| Your task |
From the data that follows, print exactly the lines starting at the one containing "have hw : wVH (e + 2) L (j + 1) ≠ 0 := by" and ending at the one containing "mul_ne_zero (neg_ne_zero.2 (mul_ne_zero"; include both of them and nothing more.

| Recorded data |
import Summits.QuantumFields.BalabanUV.Beta.WardBorderNoTwinModel

/-!
# `BalabanUV.Beta.WardBorderNoTwinParity` — binder row D1, (L4) W-side of hW: **NO TWIN MODEL OF THE hW BORDER WARD LETTER IN THE EVEN-HALF
# (PARITY) CURRENCY** of leaf-06-g3's `WardLocusParitySplit.wardTransversal_flipK_TbalOf_JsRecWAtOf_TW_su_of_evenHalf_laws` (p220943), every wall `2 ≤ Lc`

HONEST FRAMING (cell charter, verbatim): «discharging BetaPertH makes Balaban's UV stability UNCONDITIONAL — a real
constructive-QFT result; it is NOT the continuum limit and NOT the Clay problem.»  [folklore] entrywise kernel algebra over this lineage's
`WardBorderNoTwinModel` (the return-contour witness `vhSAt_ctr_next_ne_zero`, the block-`0` leg counts `legIndSum_root_inr`∕`legIndSum_next_inl`), BY
NAME; no statement of Bałaban's papers, no `[cite:]`, no `def`, no `Prop` fact; instantiates NO binder of the β-function wall (0/4: hW, hR, D1Tel, D1Rep).
It shows that the EVEN-HALF border law `L + sgnK (trK L) = 2 • [c′ • vhSAt ρ_c κ′ u′, D(Y)]` (hE0 / hES of p220943, VERBATIM shapes at `d = e + 2`, centred root)
has NO model with a border-TWIN table `vh₂S`: a twin left side has even half `0` at the mirrored witness entries while the commutator entry at
`(ρ_c + Lc·e_μ, inl τ; 0, inr μ)` is `c′/2 · vhSAt(…) ≠ 0`.  (The hR-side entries of p219249 ∕ `AveragingBorderWitness` do NOT serve here: for the BLOCK
generator both their legs sit in block `0` and `D` cancels.)  NOT hW, NOT D1, NOT `BetaPertH`, NOT continuum, NOT Clay.
HONEST DEPENDENCY: continuum YM on T⁴ ⇐ BetaPertH ∧ nine spine estimates (0/9 proved); BetaPertH ⇐ (D1) ∧ (D4) ∧ CAP+tail;
G-an2-4 gates asym, D1 and NE2/3/4.

* `no_twin_ward_border_evenHalf_law` (core): a kernel `Lκ` that is twin at the two mirrored witness entries cannot satisfy
  `Lκ + sgnK (trK Lκ) = 2 • (comp (c′ • S) D₀ − comp D₀ (c′ • S))`, `S = vhSAt ρ_c τ (ρ_c + L·e_μ)`, `c′ ≠ 0`, `2 ≤ L`.
* `no_twin_ward_border_evenHalf_model_zero` ∕ `_succ` (hE0 ∕ hES shapes, any `cB`, border-twin `vh₂S`) and the wall's `d = 3` instances.
Provenance: β sub-cell, D1 formalisation swarm, unit b2b-balaban-beta-d1-formalise-leaf-04 gen 4, 2026-08-20 (v1); no existing file touched.
-/

open Finset
open scoped BigOperators
open Literature.MathematicalPhysics.QuantumFieldTheory
open Literature.MathematicalPhysics.QuantumFieldTheory.Balaban1983to89
open Literature.MathematicalPhysics.QuantumFieldTheory.Balaban1983to89.Beta
open Literature.MathematicalPhysics.QuantumFieldTheory.Balaban1983to89.Beta.AffineAveraging
open Literature.MathematicalPhysics.QuantumFieldTheory.Balaban1983to89.Beta.AveragingContoursRooted
open Literature.MathematicalPhysics.QuantumFieldTheory.Balaban1983to89.Beta.AveragingHessianKernelsRooted
open ExpKernelCalculus (MKer comp)
open KernelWard (divV)
open OneStepResolventKernel (Fib)
open BalabanStepJetsSucc (wVH)
open BalabanStepW2 (wB2)
open Summit.QuantumFields.BalabanUV.Beta.TameKernelCalculus
open Summit.QuantumFields.BalabanUV.Beta.BorderedHessian (sgnK sgnK_apply sgnF_inl sgnF_inr diagK comp_diagK_left comp_diagK_right stepScale)
open Summit.QuantumFields.BalabanUV.Beta.AveragingWardRootedStencils (legInd)
open Summit.QuantumFields.BalabanUV.Beta.WardBorderNoTwinModel

namespace Summit.QuantumFields.BalabanUV.Beta.WardBorderNoTwinParity

noncomputable section

variable {e L : ℕ} {τ μ : Fin (e + 3)}

/-- [folklore] **THE CORE IN THE EVEN-HALF CURRENCY**: for `2 ≤ L`, `μ ≠ τ` and `c′ ≠ 0`, a kernel `Lκ` taking the same value at the two mirrored
witness entries `(ρ_c + L·e_μ, inl τ; 0, inr μ)` / `(0, inr μ; ρ_c + L·e_μ, inl τ)` cannot satisfy the even-half border law
`Lκ + sgnK (trK Lκ) = 2 • (comp (c′ • S) D₀ − comp D₀ (c′ • S))` with `S = vhSAt ρ_c τ (ρ_c + L·e_μ)`, `D₀` the block-`0` leg generator: at the first
entry the left side is `Lκ₁ − Lκ₂ = 0` (`sgnF inl · sgnF inr = −1`) and the right side is `2 · (c′ S /2 − 0) = c′ S ≠ 0`. -/
theorem no_twin_ward_border_evenHalf_law (hL : 2 ≤ L) (hτ : (τ : ℕ) = e + 2) (hμτ : μ ≠ τ) {c' : ℝ} (hc' : c' ≠ 0)
    {Lκ : MKer (e + 3) (Fib (e + 2))}
    (hLtw : Lκ 0 (toSite (ctrOff (e + 3) L) + (L : ℤ) • unitVec μ) (Sum.inr μ) (Sum.inl τ) =
      Lκ (toSite (ctrOff (e + 3) L) + (L : ℤ) • unitVec μ) 0 (Sum.inl τ) (Sum.inr μ))
    (h : Lκ + sgnK (trK Lκ) = (2 : ℝ) •
      (comp (c' • vhSAt (toSite (ctrOff (e + 3) L)) (e + 2) L rfl τ (toSite (ctrOff (e + 3) L) + (L : ℤ) • unitVec μ))
          (diagK (((1 : ℝ) / 2) • ∑ v ∈ box (e + 3) L, legInd (toSite (ctrOff (e + 3) L)) ((L : ℤ) • (0 : Fin (e + 3) → ℤ) + toSite v)))
        - comp (diagK (((1 : ℝ) / 2) • ∑ v ∈ box (e + 3) L, legInd (toSite (ctrOff (e + 3) L)) ((L : ℤ) • (0 : Fin (e + 3) → ℤ) + toSite v)))
          (c' • vhSAt (toSite (ctrOff (e + 3) L)) (e + 2) L rfl τ (toSite (ctrOff (e + 3) L) + (L : ℤ) • unitVec μ)))) : False := by
  have hL1 : 1 ≤ L := by omega
  set x₀ : Fin (e + 3) → ℤ := toSite (ctrOff (e + 3) L) + (L : ℤ) • unitVec μ with hx₀
  set S := vhSAt (toSite (ctrOff (e + 3) L)) (e + 2) L rfl τ x₀ with hS
  have hne : S x₀ 0 (Sum.inl τ) (Sum.inr μ) ≠ 0 := vhSAt_ctr_next_ne_zero hL hτ hμτ
  have g1 := legIndSum_root_inr (e := e) hL1 μ
  have g2 : (∑ v ∈ box (e + 3) L, legInd (toSite (ctrOff (e + 3) L)) ((L : ℤ) • (0 : Fin (e + 3) → ℤ) + toSite v))
      x₀ (Sum.inl τ) = 0 := legIndSum_next_inl (e := e) L τ μ
  have e1 := congrArg (fun K : MKer (e + 3) (Fib (e + 2)) => K x₀ 0 (Sum.inl τ) (Sum.inr μ)) h
  simp only [Pi.add_apply, Pi.sub_apply, Pi.smul_apply, smul_eq_mul, sgnK_apply, trK_apply, sgnF_inl, sgnF_inr,
    comp_diagK_right, comp_diagK_left, g1, g2, hLtw] at e1
  have h0 : c' * S x₀ 0 (Sum.inl τ) (Sum.inr μ) = 0 := by linarith
  exact hne ((mul_eq_zero.1 h0).resolve_left hc')

/-- [folklore] **NO TWIN MODEL OF THE LEVEL-`0` EVEN-HALF BORDER LAW — EVERY WALL `2 ≤ Lc`** (the hE0 binder of
`WardLocusParitySplit.…_TW_su_of_evenHalf_laws` p220943, VERBATIM SHAPE at `d = e + 2`, centred root, ANY `cB`), border-TWIN `vh₂S` (K-E's hypothesis shape). -/
theorem no_twin_ward_border_evenHalf_model_zero [NeZero L] (hL : 2 ≤ L) (hτ : (τ : ℕ) = e + 2) (hμτ : μ ≠ τ) (cB : ℝ)
    {vh₂S : Fin (e + 3) → (Fin (e + 3) → ℤ) → Fin (e + 3) → (Fin (e + 3) → ℤ) → MKer (e + 3) (Fib (e + 2))}
    (hBtw : ∀ κ u κ' u' (x z : Fin (e + 3) → ℤ) (β m : Fin (e + 3)),
      vh₂S κ u κ' u' z x (Sum.inr m) (Sum.inl β) = vh₂S κ u κ' u' x z (Sum.inl β) (Sum.inr m))
    (hE0 : ∀ (Y : Fin (e + 3) → ℤ) (κ' : Fin (e + 3)) (u' : Fin (e + 3) → ℤ),
      (stepScale (e + 2) L 0 * (L : ℝ) ^ (e + 3))⁻¹ • ∑ v ∈ box (e + 3) L, divV (fun κ u => cB • vh₂S κ u κ' u') ((L : ℤ) • Y + toSite v)
          + sgnK (trK ((stepScale (e + 2) L 0 * (L : ℝ) ^ (e + 3))⁻¹ • ∑ v ∈ box (e + 3) L, divV (fun κ u => cB • vh₂S κ u κ' u') ((L : ℤ) • Y + toSite v))) =
        (2 : ℝ) • (comp ((-((L : ℝ) ^ (e + 3) * (1 / 2) * (L : ℝ) ^ (e + 3))) • vhSAt (toSite (ctrOff (e + 3) L)) (e + 2) L rfl κ' u')
            (diagK (((1 : ℝ) / 2) • ∑ v ∈ box (e + 3) L, legInd (toSite (ctrOff (e + 3) L)) ((L : ℤ) • Y + toSite v)))
          - comp (diagK (((1 : ℝ) / 2) • ∑ v ∈ box (e + 3) L, legInd (toSite (ctrOff (e + 3) L)) ((L : ℤ) • Y + toSite v)))
            ((-((L : ℝ) ^ (e + 3) * (1 / 2) * (L : ℝ) ^ (e + 3))) • vhSAt (toSite (ctrOff (e + 3) L)) (e + 2) L rfl κ' u'))) : False := by
  have hL0 : (L : ℝ) ≠ 0 := Nat.cast_ne_zero.2 (by omega)
  have hc' : (-((L : ℝ) ^ (e + 3) * (1 / 2) * (L : ℝ) ^ (e + 3))) ≠ 0 :=
    neg_ne_zero.2 (mul_ne_zero (mul_ne_zero (pow_ne_zero _ hL0) (by norm_num)) (pow_ne_zero _ hL0))
  set x₀ : Fin (e + 3) → ℤ := toSite (ctrOff (e + 3) L) + (L : ℤ) • unitVec μ with hx₀
  have hV : ∀ κ u (x z : Fin (e + 3) → ℤ) (β m : Fin (e + 3)),
      (cB • vh₂S κ u τ x₀) z x (Sum.inr m) (Sum.inl β) = (cB • vh₂S κ u τ x₀) x z (Sum.inl β) (Sum.inr m) := by
    intro κ u x z β m
    simp only [Pi.smul_apply, hBtw]
  have htw := smul_sum_divV_twin (box (e + 3) L) (fun v => (L : ℤ) • (0 : Fin (e + 3) → ℤ) + toSite v)
    ((stepScale (e + 2) L 0 * (L : ℝ) ^ (e + 3))⁻¹) (V := fun κ u => cB • vh₂S κ u τ x₀) hV x₀ 0 τ μ
  exact no_twin_ward_border_evenHalf_law hL hτ hμτ hc' htw (hE0 0 τ x₀)

/-- [folklore] **NO TWIN MODEL OF THE LEVEL-`(j+1)` EVEN-HALF BORDER LAW — EVERY WALL `2 ≤ Lc`, EVERY LEVEL** (the hES binder of p220943 at one level
`j + 1`, VERBATIM SHAPE at `d = e + 2`, centred root, ANY `cB`; weights `cB·wB2 (j+1)` and `c′·wVH (j+1)`). -/
theorem no_twin_ward_border_evenHalf_model_succ [NeZero L] (hL : 2 ≤ L) (hτ : (τ : ℕ) = e + 2) (hμτ : μ ≠ τ) (cB : ℝ) (j : ℕ)
    {vh₂S : Fin (e + 3) → (Fin (e + 3) → ℤ) → Fin (e + 3) → (Fin (e + 3) → ℤ) → MKer (e + 3) (Fib (e + 2))}
    (hBtw : ∀ κ u κ' u' (x z : Fin (e + 3) → ℤ) (β m : Fin (e + 3)),
      vh₂S κ u κ' u' z x (Sum.inr m) (Sum.inl β) = vh₂S κ u κ' u' x z (Sum.inl β) (Sum.inr m))
    (hES : ∀ (Y : Fin (e + 3) → ℤ) (κ' : Fin (e + 3)) (u' : Fin (e + 3) → ℤ),
      (stepScale (e + 2) L (j + 1) * (L : ℝ) ^ (e + 3))⁻¹ •
            ∑ v ∈ box (e + 3) L, divV (fun κ u => (cB * wB2 (e + 2) L (j + 1)) • vh₂S κ u κ' u') ((L : ℤ) • Y + toSite v)
          + sgnK (trK ((stepScale (e + 2) L (j + 1) * (L : ℝ) ^ (e + 3))⁻¹ •
            ∑ v ∈ box (e + 3) L, divV (fun κ u => (cB * wB2 (e + 2) L (j + 1)) • vh₂S κ u κ' u') ((L : ℤ) • Y + toSite v))) =
        (2 : ℝ) • (comp ((-((L : ℝ) ^ (e + 3) * (1 / 2) * (L : ℝ) ^ (e + 3)) * wVH (e + 2) L (j + 1)) •
              vhSAt (toSite (ctrOff (e + 3) L)) (e + 2) L rfl κ' u')
            (diagK (((1 : ℝ) / 2) • ∑ v ∈ box (e + 3) L, legInd (toSite (ctrOff (e + 3) L)) ((L : ℤ) • Y + toSite v)))
          - comp (diagK (((1 : ℝ) / 2) • ∑ v ∈ box (e + 3) L, legInd (toSite (ctrOff (e + 3) L)) ((L : ℤ) • Y + toSite v)))
            ((-((L : ℝ) ^ (e + 3) * (1 / 2) * (L : ℝ) ^ (e + 3)) * wVH (e + 2) L (j + 1)) •
              vhSAt (toSite (ctrOff (e + 3) L)) (e + 2) L rfl κ' u'))) : False := by
  have hL0 : (L : ℝ) ≠ 0 := Nat.cast_ne_zero.2 (by omega)
  have hw : wVH (e + 2) L (j + 1) ≠ 0 := by
    unfold BalabanStepJetsSucc.wVH
    exact pow_ne_zero _ (pow_ne_zero _ hL0)
  have hc' : (-((L : ℝ) ^ (e + 3) * (1 / 2) * (L : ℝ) ^ (e + 3))) * wVH (e + 2) L (j + 1) ≠ 0 :=
    mul_ne_zero (neg_ne_zero.2 (mul_ne_zero (mul_ne_zero (pow_ne_zero _ hL0) (by norm_num)) (pow_ne_zero _ hL0))) hw
  set x₀ : Fin (e + 3) → ℤ := toSite (ctrOff (e + 3) L) + (L : ℤ) • unitVec μ with hx₀
  have hV : ∀ κ u (x z : Fin (e + 3) → ℤ) (β m : Fin (e + 3)),
      ((cB * wB2 (e + 2) L (j + 1)) • vh₂S κ u τ x₀) z x (Sum.inr m) (Sum.inl β) =
        ((cB * wB2 (e + 2) L (j + 1)) • vh₂S κ u τ x₀) x z (Sum.inl β) (Sum.inr m) := by
    intro κ u x z β m
    simp only [Pi.smul_apply, hBtw]
  have htw := smul_sum_divV_twin (box (e + 3) L) (fun v => (L : ℤ) • (0 : Fin (e + 3) → ℤ) + toSite v)
    ((stepScale (e + 2) L (j + 1) * (L : ℝ) ^ (e + 3))⁻¹) (V := fun κ u => (cB * wB2 (e + 2) L (j + 1)) • vh₂S κ u τ x₀) hV x₀ 0 τ μ
  exact no_twin_ward_border_evenHalf_law hL hτ hμτ hc' htw (hES 0 τ x₀)

/-- [folklore] **THE WALL'S `d = 3` INSTANCE, LEVEL `0`** (`τ = 3`, `μ = 0`; hE0 of p220943 at `r := ctrOff 4 Lc`). -/
theorem no_twin_ward_border_evenHalf_model_zero_three {Lc : ℕ} [NeZero Lc] (hLc : 2 ≤ Lc) (cB : ℝ)
    {vh₂S : Fin 4 → (Fin 4 → ℤ) → Fin 4 → (Fin 4 → ℤ) → MKer 4 (Fib 3)}
    (hBtw : ∀ κ u κ' u' (x z : Fin 4 → ℤ) (β m : Fin 4),
      vh₂S κ u κ' u' z x (Sum.inr m) (Sum.inl β) = vh₂S κ u κ' u' x z (Sum.inl β) (Sum.inr m))
    (hE0 : ∀ (Y : Fin 4 → ℤ) (κ' : Fin 4) (u' : Fin 4 → ℤ),
      (stepScale 3 Lc 0 * (Lc : ℝ) ^ (3 + 1))⁻¹ • ∑ v ∈ box (3 + 1) Lc, divV (fun κ u => cB • vh₂S κ u κ' u') ((Lc : ℤ) • Y + toSite v)
          + sgnK (trK ((stepScale 3 Lc 0 * (Lc : ℝ) ^ (3 + 1))⁻¹ • ∑ v ∈ box (3 + 1) Lc, divV (fun κ u => cB • vh₂S κ u κ' u') ((Lc : ℤ) • Y + toSite v))) =
        (2 : ℝ) • (comp ((-((Lc : ℝ) ^ (3 + 1) * (1 / 2) * (Lc : ℝ) ^ (3 + 1))) • vhSAt (toSite (ctrOff (3 + 1) Lc)) 3 Lc rfl κ' u')
            (diagK (((1 : ℝ) / 2) • ∑ v ∈ box (3 + 1) Lc, legInd (toSite (ctrOff (3 + 1) Lc)) ((Lc : ℤ) • Y + toSite v)))
          - comp (diagK (((1 : ℝ) / 2) • ∑ v ∈ box (3 + 1) Lc, legInd (toSite (ctrOff (3 + 1) Lc)) ((Lc : ℤ) • Y + toSite v)))
            ((-((Lc : ℝ) ^ (3 + 1) * (1 / 2) * (Lc : ℝ) ^ (3 + 1))) • vhSAt (toSite (ctrOff (3 + 1) Lc)) 3 Lc rfl κ' u'))) : False :=
  no_twin_ward_border_evenHalf_model_zero (e := 1) (τ := 3) (μ := 0) hLc rfl (by decide) cB hBtw hE0

/-- [folklore] **THE WALL'S `d = 3` INSTANCE, LEVEL `j + 1`** (`τ = 3`, `μ = 0`; hES of p220943 at one level, `r := ctrOff 4 Lc`). -/
theorem no_twin_ward_border_evenHalf_model_succ_three {Lc : ℕ} [NeZero Lc] (hLc : 2 ≤ Lc) (cB : ℝ) (j : ℕ)
    {vh₂S : Fin 4 → (Fin 4 → ℤ) → Fin 4 → (Fin 4 → ℤ) → MKer 4 (Fib 3)}
    (hBtw : ∀ κ u κ' u' (x z : Fin 4 → ℤ) (β m : Fin 4),
      vh₂S κ u κ' u' z x (Sum.inr m) (Sum.inl β) = vh₂S κ u κ' u' x z (Sum.inl β) (Sum.inr m))
    (hES : ∀ (Y : Fin 4 → ℤ) (κ' : Fin 4) (u' : Fin 4 → ℤ),
      (stepScale 3 Lc (j + 1) * (Lc : ℝ) ^ (3 + 1))⁻¹ •
            ∑ v ∈ box (3 + 1) Lc, divV (fun κ u => (cB * wB2 3 Lc (j + 1)) • vh₂S κ u κ' u') ((Lc : ℤ) • Y + toSite v)
          + sgnK (trK ((stepScale 3 Lc (j + 1) * (Lc : ℝ) ^ (3 + 1))⁻¹ •
            ∑ v ∈ box (3 + 1) Lc, divV (fun κ u => (cB * wB2 3 Lc (j + 1)) • vh₂S κ u κ' u') ((Lc : ℤ) • Y + toSite v))) =
        (2 : ℝ) • (comp ((-((Lc : ℝ) ^ (3 + 1) * (1 / 2) * (Lc : ℝ) ^ (3 + 1)) * wVH 3 Lc (j + 1)) • vhSAt (toSite (ctrOff (3 + 1) Lc)) 3 Lc rfl κ' u')
            (diagK (((1 : ℝ) / 2) • ∑ v ∈ box (3 + 1) Lc, legInd (toSite (ctrOff (3 + 1) Lc)) ((Lc : ℤ) • Y + toSite v)))
          - comp (diagK (((1 : ℝ) / 2) • ∑ v ∈ box (3 + 1) Lc, legInd (toSite (ctrOff (3 + 1) Lc)) ((Lc : ℤ) • Y + toSite v)))
            ((-((Lc : ℝ) ^ (3 + 1) * (1 / 2) * (Lc : ℝ) ^ (3 + 1)) * wVH 3 Lc (j + 1)) • vhSAt (toSite (ctrOff (3 + 1) Lc)) 3 Lc rfl κ' u'))) :
    False :=
  no_twin_ward_border_evenHalf_model_succ (e := 1) (τ := 3) (μ := 0) hLc rfl (by decide) cB j hBtw hES

end

end Summit.QuantumFields.BalabanUV.Beta.WardBorderNoTwinParity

| Task result |
  have hw : wVH (e + 2) L (j + 1) ≠ 0 := by
    unfold BalabanStepJetsSucc.wVH
    exact pow_ne_zero _ (pow_ne_zero _ hL0)
  have hc' : (-((L : ℝ) ^ (e + 3) * (1 / 2) * (L : ℝ) ^ (e + 3))) * wVH (e + 2) L (j + 1) ≠ 0 :=
    mul_ne_zero (neg_ne_zero.2 (mul_ne_zero (mul_ne_zero (pow_ne_zero _ hL0) (by norm_num)) (pow_ne_zero _ hL0))) hw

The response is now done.